▶ _Task goal_
In the records that follow, find each line with "Astérisque" and pull it out.

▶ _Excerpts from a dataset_

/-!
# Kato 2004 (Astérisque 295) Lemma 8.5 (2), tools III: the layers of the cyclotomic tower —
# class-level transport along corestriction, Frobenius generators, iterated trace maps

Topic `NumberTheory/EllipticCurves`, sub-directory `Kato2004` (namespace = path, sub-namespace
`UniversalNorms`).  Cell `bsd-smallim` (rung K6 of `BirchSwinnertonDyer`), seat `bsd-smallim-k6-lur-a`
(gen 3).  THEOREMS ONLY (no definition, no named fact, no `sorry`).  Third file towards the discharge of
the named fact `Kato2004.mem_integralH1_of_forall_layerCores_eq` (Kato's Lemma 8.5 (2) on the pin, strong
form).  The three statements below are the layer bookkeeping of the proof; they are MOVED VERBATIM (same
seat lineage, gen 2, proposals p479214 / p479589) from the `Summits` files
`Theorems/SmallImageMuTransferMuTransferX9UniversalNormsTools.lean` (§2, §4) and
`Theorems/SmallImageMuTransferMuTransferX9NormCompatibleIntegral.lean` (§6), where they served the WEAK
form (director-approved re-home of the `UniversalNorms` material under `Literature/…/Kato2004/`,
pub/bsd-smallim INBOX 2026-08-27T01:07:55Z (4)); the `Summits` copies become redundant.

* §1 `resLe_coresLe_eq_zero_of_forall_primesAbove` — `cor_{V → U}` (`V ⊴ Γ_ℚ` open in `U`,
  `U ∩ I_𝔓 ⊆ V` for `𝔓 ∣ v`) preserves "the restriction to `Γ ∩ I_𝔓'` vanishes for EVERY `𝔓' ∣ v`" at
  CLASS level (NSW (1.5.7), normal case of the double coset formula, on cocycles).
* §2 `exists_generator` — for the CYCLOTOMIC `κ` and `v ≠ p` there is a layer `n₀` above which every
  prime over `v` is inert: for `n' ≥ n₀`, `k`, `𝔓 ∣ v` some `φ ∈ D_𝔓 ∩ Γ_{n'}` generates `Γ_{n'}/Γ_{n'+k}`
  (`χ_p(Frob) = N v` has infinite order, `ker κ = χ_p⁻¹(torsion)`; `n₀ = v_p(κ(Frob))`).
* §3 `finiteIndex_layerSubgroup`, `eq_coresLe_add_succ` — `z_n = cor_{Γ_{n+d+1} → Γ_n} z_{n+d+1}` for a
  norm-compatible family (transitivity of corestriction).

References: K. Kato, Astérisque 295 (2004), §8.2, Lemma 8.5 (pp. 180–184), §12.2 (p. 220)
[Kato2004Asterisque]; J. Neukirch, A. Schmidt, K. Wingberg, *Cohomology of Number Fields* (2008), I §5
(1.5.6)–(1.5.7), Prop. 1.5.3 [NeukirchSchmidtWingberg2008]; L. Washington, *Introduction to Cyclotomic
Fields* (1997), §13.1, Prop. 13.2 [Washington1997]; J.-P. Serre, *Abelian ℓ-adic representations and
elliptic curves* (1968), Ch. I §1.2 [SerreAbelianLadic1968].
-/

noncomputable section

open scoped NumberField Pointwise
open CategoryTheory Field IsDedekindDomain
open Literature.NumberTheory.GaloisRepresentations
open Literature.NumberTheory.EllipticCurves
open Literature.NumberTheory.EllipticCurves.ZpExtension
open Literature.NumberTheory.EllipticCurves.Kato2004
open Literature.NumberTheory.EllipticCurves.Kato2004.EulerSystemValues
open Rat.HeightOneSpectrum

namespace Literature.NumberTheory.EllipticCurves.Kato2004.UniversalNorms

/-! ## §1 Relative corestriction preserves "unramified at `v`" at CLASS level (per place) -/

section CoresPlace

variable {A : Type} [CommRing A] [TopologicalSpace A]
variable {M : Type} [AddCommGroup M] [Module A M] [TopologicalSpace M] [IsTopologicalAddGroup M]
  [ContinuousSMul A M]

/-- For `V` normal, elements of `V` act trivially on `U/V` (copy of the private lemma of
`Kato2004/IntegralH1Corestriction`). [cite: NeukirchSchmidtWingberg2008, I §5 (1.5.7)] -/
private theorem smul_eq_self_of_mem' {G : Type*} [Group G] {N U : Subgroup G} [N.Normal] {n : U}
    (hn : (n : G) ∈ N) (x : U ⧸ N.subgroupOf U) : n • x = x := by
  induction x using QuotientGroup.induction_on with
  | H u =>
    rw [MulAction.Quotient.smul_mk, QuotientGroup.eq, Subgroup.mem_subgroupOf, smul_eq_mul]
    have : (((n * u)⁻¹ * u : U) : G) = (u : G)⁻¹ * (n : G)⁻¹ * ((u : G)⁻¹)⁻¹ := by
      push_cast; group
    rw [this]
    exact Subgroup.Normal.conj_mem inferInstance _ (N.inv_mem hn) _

▶ _Result for this exercise_
# Kato 2004 (Astérisque 295) Lemma 8.5 (2), tools III: the layers of the cyclotomic tower —
References: K. Kato, Astérisque 295 (2004), §8.2, Lemma 8.5 (pp. 180–184), §12.2 (p. 220)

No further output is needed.